Historian Niall Ferguson and former Council on Foreign Relations president Richard Haass laid out this paradox on the Conversations with Coleman podcast, as covered by "Hvylya".
The asymmetry is structural. President Trump faces midterm elections, consumer anger over gas prices, and a global energy crisis that deepens with each week of conflict. Iran's leadership under Khamenei's son faces none of these pressures. "The current regime is incentivized to keep the violence going because it maximizes the pain inflicted not only on the US but on its allies and friends in the region and the wider world," Ferguson said.
Even Iran's diminished military capacity serves this strategy. Ferguson predicted that by the end of the week, Iran would have zero ballistic missile launching capability - but would retain the ability to fire Shahed drones with disrupted command and control. That is enough. "I don't think we can eliminate their drone capabilities," Haass said. As long as a single drone can threaten a tanker in the Strait of Hormuz, global shipping remains paralyzed and oil prices stay elevated.
The political math is equally lopsided. "The American public, which is already somewhat skeptical, is going to be in full revolt against the enterprise" if the war stretches into April, Ferguson warned. Trump "can't end it this week, he knows that.
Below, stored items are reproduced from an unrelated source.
import Summits.QuantumFields.YangMills.Theorems.BalabanUVNodesN15KingModelConstraintCellOscillation
import HarnessLib

/-!
# N15 (NE2), King-model rung — THE CONSTRAINT TERM `T = a_K·Q*Q·A₀⁻¹`, part 3∕3: ★ ITS UNIFORM LETTERS IN dag-n15-a III-B's 1-FORM CURRENCY — PLAIN (coarse, fine)
# `T ⊗ 1 ≤ β·e^{−δ|y−y′|}` AND η-DEFECT `𝔇_{kingPrV}(T′ ⊗ 1, T̄ ⊗ 1) ≤ β·(L^K)^{−γ∕2}·e^{−δ|y−y′|}`, AT ONE `(β, δ)` — the second (and last) King-rung input of the
# entry-3 knit «K-D» (dag-n15-a g25 I.42614) after part 2's ★★ cell-oscillation row

WHY ∕ WHERE (cell `pub-ymgap`, seat `pub-ymgap-dag-n15-d`, R134 N15 NE2 s3 «King-model rung», generation 21; ARCHITECTURE NOTE INBOX l.42576).  The covariant
fourth (3.42) entry of the first-order dressed King jet is `N²Δ_V X = m²X + T(1 + VX) − 1` (part 1); its η-defect needs, besides the jet defects (K-B) and the
sandwiched cell-oscillation rows (part 2 ★★), the PLAIN block majorants of `T̄ ⊗ 1` (coarse) and `T′ ⊗ 1` (fine) and the η-DEFECT `𝔇(T′ ⊗ 1, T̄ ⊗ 1)`.
HOW.  PLAIN: `T ⊗ 1 = a_K·(Q*Q ⊗ 1)∘(A₀⁻¹ ⊗ 1)` with `Q*Q ⊗ 1 ≤ 𝟙[y = y′]` (part 2 `hasMaj_tensorId_blockMean`), K-A's plain letters of `A₀⁻¹ ⊗ 1`, `a_K ≤ a`
(`King1986.aK_le`).  DEFECT: part 2 `tensorId_constraint_eq` on both grids gives `T ⊗ 1 = 1 + (N²ΔA₀⁻¹) ⊗ 1 − m²(A₀⁻¹ ⊗ 1)`, so (`idef_add∕sub∕smul`, `𝔇(1,1) = 0`)
`𝔇(T′ ⊗ 1, T̄ ⊗ 1) = 𝔇(N′²Δ′A₀′⁻¹ ⊗ 1, N²ΔA₀⁻¹ ⊗ 1) − m²·𝔇(A₀′⁻¹ ⊗ 1, A₀⁻¹ ⊗ 1)` — K-A `hasMaj_idef_tensorId_kingLapOp` ∕ `hasMaj_idef_tensorId_kingGOp` (King's
(3.71)∕(3.73) summed over (2.17) = n15-e P″∕Q4b through Σ-a), `m² ≤ m₀²`.
WHAT (0 `sorry`, 0 `def`, standard axioms; ns `Summit.QuantumFields.YangMills.BalabanUVNodes.N15.KingModel.Constraint`): ★ `kingQOp_uniform_letters`.
HONEST FRAMING ∕ LIMITS.  Count-neutral bookkeeping on King's `A = 0` MODEL (template literature — [King1986] (2.13)–(2.17) p. 653, (4.1)–(4.5) p. 670, (4.36)
p. 674, Prop. 3.8 (3.71) p. 664, Prop. 3.9 (3.73) p. 665, p. 664 (pairing)), NOT Bałaban's covariant `G(U)`; [Balaban1985BackgroundPropagators] Thm 3.1 (3.42)
p. 397 cited as SHAPE only; the entry-3 knit (K-D) is dag-n15-a's, not here.  NE2⁺ NOT PRINTED ∕ NOT proved; N15 NOT discharged; K3⁸ OPEN; counts UNMOVED (typed
28∕28 · discharged 5∕27 · A 5∕28); one finite torus at fixed spacings — NOT ℝ⁴ ∕ OS ∕ mass gap ∕ Clay.  `--kind proof --supports stmt-QuantumFields-27366 --as helper`.
-/

noncomputable section

open scoped BigOperators
open Finset Matrix

namespace Summit.QuantumFields.YangMills.BalabanUVNodes.N15.KingModel.Constraint

open Literature.MathematicalPhysics.QuantumFieldTheory.Balaban1983to89
open Literature.MathematicalPhysics.QuantumFieldTheory.Balaban1983to89.B11SectG (BlockNorm HasMaj hasMaj_comp)
open Literature.MathematicalPhysics.QuantumFieldTheory.Balaban1983to89.T4EtaRateDefect (idef idef_apply idef_add idef_sub idef_smul)
open Literature.MathematicalPhysics.QuantumFieldTheory.Balaban1983to89.T4EtaRateCoeffDefect (pull pull_apply)
open Literature.MathematicalPhysics.QuantumFieldTheory.Balaban1983to89.B5Prop11Plancherel (Tor fine)
open Literature.MathematicalPhysics.QuantumFieldTheory.King1986 (aK aK_pos aK_le)
open Literature.MathematicalPhysics.QuantumFieldTheory.King1986.Torus (blockOf blockProj tdistT tdistT_nonneg)
open Literature.MathematicalPhysics.QuantumFieldTheory.Balaban1983to89.B6UnitTorusCarrier (unitTorusGeo)
open Summit.QuantumFields.YangMills.BalabanUVNodes.N15.VectorPiece (kingPrV blkFine tensorId tensorId_apply)
open Summit.QuantumFields.YangMills.BalabanUVNodes.N15.TwoGrid.KingJet (hasMaj_tensorId_kingGOp_coarse hasMaj_tensorId_kingGOp_fine hasMaj_idef_tensorId_kingGOp
  hasMaj_idef_tensorId_kingLapOp)
open Summit.QuantumFields.YangMills.BalabanUVNodes.N15KingModelRung.Curved (kingGOp kingLapOp)

variable {d : ℕ} (L : ℕ) [NeZero L]

/-! ## ★ The uniform letters of the constraint term: plain (coarse, fine) and η-defect, at one `(β, δ)` -/

section Letters

variable (d)

/-- ★ **THE UNIFORM LETTERS OF `T = a_K·Q*Q·A₀⁻¹ ⊗ 1`** in III-B's 1-form currency: for odd `L ≥ 3`, `a > 0`, `m₀² ≥ 0`, `0 ≤ γ < 1` there are `β, δ > 0` such
that for every `K ≥ 1`, `n ≥ 1`, cube `2L^e`, mass `0 < m² ≤ m₀²`: PLAIN coarse `T̄ ⊗ 1 ≤ β·e^{−δ|y−y′|}` (blocks `blkFine`), PLAIN fine `T′ ⊗ 1 ≤
β·e^{−δ|y−y′|}` (fine unit blocks) — both as `a_K·(Q*Q ⊗ 1)∘(A₀⁻¹ ⊗ 1)` with `Q*Q ⊗ 1 ≤ 𝟙`, `a_K ≤ a` (`King1986.aK_le`), K-A's plain letters —, and the
η-DEFECT `𝔇_{kingPrV}(T′ ⊗ 1, T̄ ⊗ 1) ≤ β·(L^K)^{−γ∕2}·e^{−δ|y−y′|}` — by §1 `T ⊗ 1 = 1 + (N²ΔA₀⁻¹) ⊗ 1 − m²(A₀⁻¹ ⊗ 1)` on both grids the defect is
`𝔇(N′²Δ′A₀′⁻¹ ⊗ 1, N²ΔA₀⁻¹ ⊗ 1) − m²·𝔇(A₀′⁻¹ ⊗ 1, A₀⁻¹ ⊗ 1)` (`𝔇(1,1) = 0`; K-A `hasMaj_idef_tensorId_kingLapOp`, `hasMaj_idef_tensorId_kingGOp` = King's
(3.71)∕(3.73) summed over (2.17)). [cite: King1986, (4.1)–(4.5) p.670, (4.36) p.674, (2.13)–(2.17) p.653, Prop. 3.8 (3.71) p.664, Prop. 3.9 (3.73) p.665, p.664 (pairing); Balaban1985BackgroundPropagators, Thm 3.1 (3.42) p.397 (fourth entry: shape)] -/
theorem kingQOp_uniform_letters (hLodd : Odd L) (hL : 2 ≤ L) {a : ℝ} (ha : 0 < a) {m0sq : ℝ} (hm0 : 0 ≤ m0sq) {γ : ℝ} (hγ0 : 0 ≤ γ) (hγ1 : γ < 1) :
    ∃ β δ : ℝ, 0 < β ∧ 0 < δ ∧ ∀ (K : ℕ), 1 ≤ K → ∀ (n : ℕ), 1 ≤ n → ∀ (e : ℕ) (M : Fin (d + 1) → ℕ) [∀ μ, NeZero (M μ)], (∀ μ, M μ = 2 * L ^ e) →
      ∀ (msq : ℝ), 0 < msq → msq ≤ m0sq →
      HasMaj (BlockNorm.ofBlocks (unitTorusGeo L K M) (blkFine L K M)) (BlockNorm.ofBlocks (unitTorusGeo L K M) (blkFine L K M))
          (tensorId (Fin (d + 1)) (aK a L K • (Matrix.mulVecLin (blockProj (L ^ K) M) ∘ₗ kingGOp L a msq K (L ^ K) M)))
          (fun y y' => β * Real.exp (-(δ * tdistT M y y'))) ∧
      HasMaj (BlockNorm.ofBlocks (unitTorusGeo L K M) (fun i : Tor (fine (L ^ n * L ^ K) M) × Fin (d + 1) => blockOf (L ^ n * L ^ K) M i.1))
          (BlockNorm.ofBlocks (unitTorusGeo L K M) (fun i : Tor (fine (L ^ n * L ^ K) M) × Fin (d + 1) => blockOf (L ^ n * L ^ K) M i.1))
          (tensorId (Fin (d + 1)) (aK a L (K + n) • (Matrix.mulVecLin (blockProj (L ^ n * L ^ K) M) ∘ₗ kingGOp L a msq (K + n) (L ^ n * L ^ K) M)))
          (fun y y' => β * Real.exp (-(δ * tdistT M y y'))) ∧
      HasMaj (BlockNorm.ofBlocks (unitTorusGeo L K M) (blkFine L K M))
          (BlockNorm.ofBlocks (unitTorusGeo L K M) (fun i : Tor (fine (L ^ n * L ^ K) M) × Fin (d + 1) => blockOf (L ^ n * L ^ K) M i.1))
          (idef (pull (kingPrV L K n M)) (pull (kingPrV L K n M))
            (tensorId (Fin (d + 1)) (aK a L (K + n) • (Matrix.mulVecLin (blockProj (L ^ n * L ^ K) M) ∘ₗ kingGOp L a msq (K + n) (L ^ n * L ^ K) M)))
            (tensorId (Fin (d + 1)) (aK a L K • (Matrix.mulVecLin (blockProj (L ^ K) M) ∘ₗ kingGOp L a msq K (L ^ K) M))))
          (fun y y' => β * ((L : ℝ) ^ K) ^ (-(γ / 2)) * Real.exp (-(δ * tdistT M y y'))) := by
  obtain ⟨β₁, δ₁, hβ₁, hδ₁, H₁⟩ := hasMaj_tensorId_kingGOp_coarse (d := d) L hLodd hL ha hm0
  obtain ⟨β₂, δ₂, hβ₂, hδ₂, H₂⟩ := hasMaj_tensorId_kingGOp_fine (d := d) L hLodd hL ha hm0
  obtain ⟨β₃, δ₃, hβ₃, hδ₃, H₃⟩ := hasMaj_idef_tensorId_kingLapOp (d := d) L hLodd hL ha hm0 hγ0 hγ1
  obtain ⟨β₄, δ₄, hβ₄, hδ₄, H₄⟩ := hasMaj_idef_tensorId_kingGOp (d := d) L hLodd hL ha hm0 hγ0 hγ1
  set δ : ℝ := min (min δ₁ δ₂) (min δ₃ δ₄) with hδ_def
  have hδ : 0 < δ := lt_min (lt_min hδ₁ hδ₂) (lt_min hδ₃ hδ₄)
  have hle₁ : δ ≤ δ₁ := (min_le_left _ _).trans (min_le_left _ _)
  have hle₂ : δ ≤ δ₂ := (min_le_left _ _).trans (min_le_right _ _)
  have hle₃ : δ ≤ δ₃ := (min_le_right _ _).trans (min_le_left _ _)
  have hle₄ : δ ≤ δ₄ := (min_le_right _ _).trans (min_le_right _ _)
  set β : ℝ := a * β₁ + a * β₂ + β₃ + m0sq * β₄ + 1 with hβ_def
  have hβ : 0 < β := by positivity
  have hL1 : (1 : ℝ) < (L : ℝ) := by exact_mod_cast (show 1 < L by omega)
  refine ⟨β, δ, hβ, hδ, fun K hK n hn e M _ hM msq hmsq hcap => ⟨?_, ?_, ?_⟩⟩
  · -- PLAIN, coarse: `a_K·(Q*Q ⊗ 1)∘(A₀⁻¹ ⊗ 1)`
    have hG := H₁ K hK e M hM msq hmsq hcap
    have hQ : HasMaj (BlockNorm.ofBlocks (unitTorusGeo L K M) (blkFine L K M)) (BlockNorm.ofBlocks (unitTorusGeo L K M) (blkFine L K M))
        (tensorId (Fin (d + 1)) (Matrix.mulVecLin (blockProj (L ^ K) M))) (fun y y' => if y = y' then 1 else 0) :=
      hasMaj_tensorId_blockMean L M K (L ^ K)
    have haK : 0 ≤ aK a (L : ℝ) K := (aK_pos ha hL1 hK).le
    have haKle : aK a (L : ℝ) K ≤ a := aK_le ha hL1 hK
    have hi : ∀ y y' : Tor M, 0 ≤ (if y = y' then (1 : ℝ) else 0) := fun y y' => by split_ifs <;> norm_num
    have hcomp := hasMaj_comp hQ hG hi
    have hκ : (BlockNorm.ofBlocks (unitTorusGeo L K M) (blkFine L K M)).κ = 1 := rfl
    have hcomp' : HasMaj (BlockNorm.ofBlocks (unitTorusGeo L K M) (blkFine L K M)) (BlockNorm.ofBlocks (unitTorusGeo L K M) (blkFine L K M))
        (tensorId (Fin (d + 1)) (Matrix.mulVecLin (blockProj (L ^ K) M)) ∘ₗ tensorId (Fin (d + 1)) (kingGOp L a msq K (L ^ K) M))
        (fun y y' => β₁ * Real.exp (-(δ₁ * tdistT M y y'))) := by
      refine hcomp.mono fun y y' => le_of_eq ?_
      rw [hκ]
      simp only [ite_mul, one_mul, zero_mul, Finset.sum_ite_eq, Finset.mem_univ, if_true]
    rw [tensorId_smul_eq, ← tensorId_comp_eq]
    refine (hasMaj_smul_ofBlocks L M hcomp' haK).mono fun y y' => ?_
    have hE : Real.exp (-(δ₁ * tdistT M y y')) ≤ Real.exp (-(δ * tdistT M y y')) := Real.exp_le_exp.mpr (by nlinarith [tdistT_nonneg M y y'])
    have hE0 : 0 ≤ Real.exp (-(δ * tdistT M y y')) := Real.exp_nonneg _
    have h1 : aK a (L : ℝ) K * (β₁ * Real.exp (-(δ₁ * tdistT M y y'))) ≤ a * β₁ * Real.exp (-(δ * tdistT M y y')) := by
      calc aK a (L : ℝ) K * (β₁ * Real.exp (-(δ₁ * tdistT M y y'))) ≤ a * (β₁ * Real.exp (-(δ * tdistT M y y'))) :=
            mul_le_mul haKle (mul_le_mul_of_nonneg_left hE hβ₁.le) (by positivity) ha.le
        _ = a * β₁ * Real.exp (-(δ * tdistT M y y')) := by ring
    have h2 : a * β₁ * Real.exp (-(δ * tdistT M y y')) ≤ β * Real.exp (-(δ * tdistT M y y')) :=
      mul_le_mul_of_nonneg_right (by rw [hβ_def]; nlinarith [mul_pos ha hβ₂, hβ₃, mul_nonneg hm0 hβ₄.le]) hE0
    exact h1.trans h2
  · -- PLAIN, fine
    have hG := H₂ K hK n e M hM msq hmsq hcap
    have hQ := hasMaj_tensorId_blockMean L M K (L ^ n * L ^ K)
    have hKn : 1 ≤ K + n := by omega
    have haK : 0 ≤ aK a (L : ℝ) (K + n) := (aK_pos ha hL1 hKn).le
    have haKle : aK a (L : ℝ) (K + n) ≤ a := aK_le ha hL1 hKn
    have hi : ∀ y y' : Tor M, 0 ≤ (if y = y' then (1 : ℝ) else 0) := fun y y' => by split_ifs <;> norm_num
    have hcomp := hasMaj_comp hQ hG hi
    have hκ : (BlockNorm.ofBlocks (unitTorusGeo L K M) (fun i : Tor (fine (L ^ n * L ^ K) M) × Fin (d + 1) => blockOf (L ^ n * L ^ K) M i.1)).κ = 1 := rfl
    have hcomp' : HasMaj (BlockNorm.ofBlocks (unitTorusGeo L K M) (fun i : Tor (fine (L ^ n * L ^ K) M) × Fin (d + 1) => blockOf (L ^ n * L ^ K) M i.1))
        (BlockNorm.ofBlocks (unitTorusGeo L K M) (fun i : Tor (fine (L ^ n * L ^ K) M) × Fin (d + 1) => blockOf (L ^ n * L ^ K) M i.1))
        (tensorId (Fin (d + 1)) (Matrix.mulVecLin (blockProj (L ^ n * L ^ K) M)) ∘ₗ tensorId (Fin (d + 1)) (kingGOp L a msq (K + n) (L ^ n * L ^ K) M))
        (fun y y' => β₂ * Real.exp (-(δ₂ * tdistT M y y'))) := by
      refine hcomp.mono fun y y' => le_of_eq ?_
      rw [hκ]
      simp only [ite_mul, one_mul, zero_mul, Finset.sum_ite_eq, Finset.mem_univ, if_true]
    rw [tensorId_smul_eq, ← tensorId_comp_eq]
    refine (hasMaj_smul_ofBlocks L M hcomp' haK).mono fun y y' => ?_
    have hE : Real.exp (-(δ₂ * tdistT M y y')) ≤ Real.exp (-(δ * tdistT M y y')) := Real.exp_le_exp.mpr (by nlinarith [tdistT_nonneg M y y'])
    have hE0 : 0 ≤ Real.exp (-(δ * tdistT M y y')) := Real.exp_nonneg _
    have h1 : aK a (L : ℝ) (K + n) * (β₂ * Real.exp (-(δ₂ * tdistT M y y'))) ≤ a * β₂ * Real.exp (-(δ * tdistT M y y')) := by
      calc aK a (L : ℝ) (K + n) * (β₂ * Real.exp (-(δ₂ * tdistT M y y'))) ≤ a * (β₂ * Real.exp (-(δ * tdistT M y y'))) :=
            mul_le_mul haKle (mul_le_mul_of_nonneg_left hE hβ₂.le) (by positivity) ha.le
        _ = a * β₂ * Real.exp (-(δ * tdistT M y y')) := by ring
    have h2 : a * β₂ * Real.exp (-(δ * tdistT M y y')) ≤ β * Real.exp (-(δ * tdistT M y y')) :=
      mul_le_mul_of_nonneg_right (by rw [hβ_def]; nlinarith [mul_pos ha hβ₁, hβ₃, mul_nonneg hm0 hβ₄.le]) hE0
    exact h1.trans h2
  · -- η-DEFECT through the identity on both grids
    have hKn : 1 ≤ K + n := by omega
    rw [tensorId_constraint_eq L M hL ha hKn hmsq, tensorId_constraint_eq L M hL ha hK hmsq, idef_sub, idef_add, idef_smul]
    have hid : idef (pull (kingPrV L K n M)) (pull (kingPrV L K n M)) (LinearMap.id : (Tor (fine (L ^ n * L ^ K) M) × Fin (d + 1) → ℝ) →ₗ[ℝ] _)
        (LinearMap.id : (Tor (fine (L ^ K) M) × Fin (d + 1) → ℝ) →ₗ[ℝ] _) = 0 := by
      refine LinearMap.ext fun g => ?_
      rw [idef_apply, LinearMap.id_apply, LinearMap.id_apply, sub_self, LinearMap.zero_apply]
    rw [hid, zero_add]
    have hLap := H₃ K hK n hn e M hM msq hmsq hcap
    have hGd := H₄ K hK n hn e M hM msq hmsq hcap
    have hθ : 0 ≤ ((L : ℝ) ^ K) ^ (-(γ / 2)) := Real.rpow_nonneg (pow_nonneg (Nat.cast_nonneg _) _) _
    have hsm := hasMaj_smul_ofBlocks L M hGd hmsq.le
    refine (hLap.sub hsm).mono fun y y' => ?_
    have hE₃ : Real.exp (-(δ₃ * tdistT M y y')) ≤ Real.exp (-(δ * tdistT M y y')) := Real.exp_le_exp.mpr (by nlinarith [tdistT_nonneg M y y'])
    have hE₄ : Real.exp (-(δ₄ * tdistT M y y')) ≤ Real.exp (-(δ * tdistT M y y')) := Real.exp_le_exp.mpr (by nlinarith [tdistT_nonneg M y y'])
    have hw : 0 ≤ ((L : ℝ) ^ K) ^ (-(γ / 2)) * Real.exp (-(δ * tdistT M y y')) := mul_nonneg hθ (Real.exp_nonneg _)
    have h3 : β₃ * ((L : ℝ) ^ K) ^ (-(γ / 2)) * Real.exp (-(δ₃ * tdistT M y y')) ≤ β₃ * (((L : ℝ) ^ K) ^ (-(γ / 2)) * Real.exp (-(δ * tdistT M y y'))) := by
      rw [mul_assoc]; exact mul_le_mul_of_nonneg_left (mul_le_mul_of_nonneg_left hE₃ hθ) hβ₃.le
    have h4 : msq * (β₄ * ((L : ℝ) ^ K) ^ (-(γ / 2)) * Real.exp (-(δ₄ * tdistT M y y')))
        ≤ m0sq * β₄ * (((L : ℝ) ^ K) ^ (-(γ / 2)) * Real.exp (-(δ * tdistT M y y'))) := by
      calc msq * (β₄ * ((L : ℝ) ^ K) ^ (-(γ / 2)) * Real.exp (-(δ₄ * tdistT M y y')))
          = msq * (β₄ * (((L : ℝ) ^ K) ^ (-(γ / 2)) * Real.exp (-(δ₄ * tdistT M y y')))) := by ring
        _ ≤ m0sq * (β₄ * (((L : ℝ) ^ K) ^ (-(γ / 2)) * Real.exp (-(δ * tdistT M y y')))) :=
            mul_le_mul hcap (mul_le_mul_of_nonneg_left (mul_le_mul_of_nonneg_left hE₄ hθ) hβ₄.le) (by positivity) hm0
        _ = m0sq * β₄ * (((L : ℝ) ^ K) ^ (-(γ / 2)) * Real.exp (-(δ * tdistT M y y'))) := by ring
    have hrest : 0 ≤ (a * β₁ + a * β₂ + 1) * (((L : ℝ) ^ K) ^ (-(γ / 2)) * Real.exp (-(δ * tdistT M y y'))) := by positivity
    calc β₃ * ((L : ℝ) ^ K) ^ (-(γ / 2)) * Real.exp (-(δ₃ * tdistT M y y')) + msq * (β₄ * ((L : ℝ) ^ K) ^ (-(γ / 2)) * Real.exp (-(δ₄ * tdistT M y y')))
        ≤ β₃ * (((L : ℝ) ^ K) ^ (-(γ / 2)) * Real.exp (-(δ * tdistT M y y'))) + m0sq * β₄ * (((L : ℝ) ^ K) ^ (-(γ / 2)) * Real.exp (-(δ * tdistT M y y')))
          + (a * β₁ + a * β₂ + 1) * (((L : ℝ) ^ K) ^ (-(γ / 2)) * Real.exp (-(δ * tdistT M y y'))) := by linarith
      _ = β * ((L : ℝ) ^ K) ^ (-(γ / 2)) * Real.exp (-(δ * tdistT M y y')) := by rw [hβ_def]; ring

end Letters

end Summit.QuantumFields.YangMills.BalabanUVNodes.N15.KingModel.Constraint

end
He needs to end it this month." Iran's autocratic system, by contrast, has no electorate to answer to and no midterms to worry about.
Haass framed it in historical terms: the Iranian regime "might have slightly more flexibility or ability to sustain a war than ours" precisely because it is repressive rather than democratic. Wars, he argued, are ultimately won by resilience - and on that front, the objectively weaker party may have the edge.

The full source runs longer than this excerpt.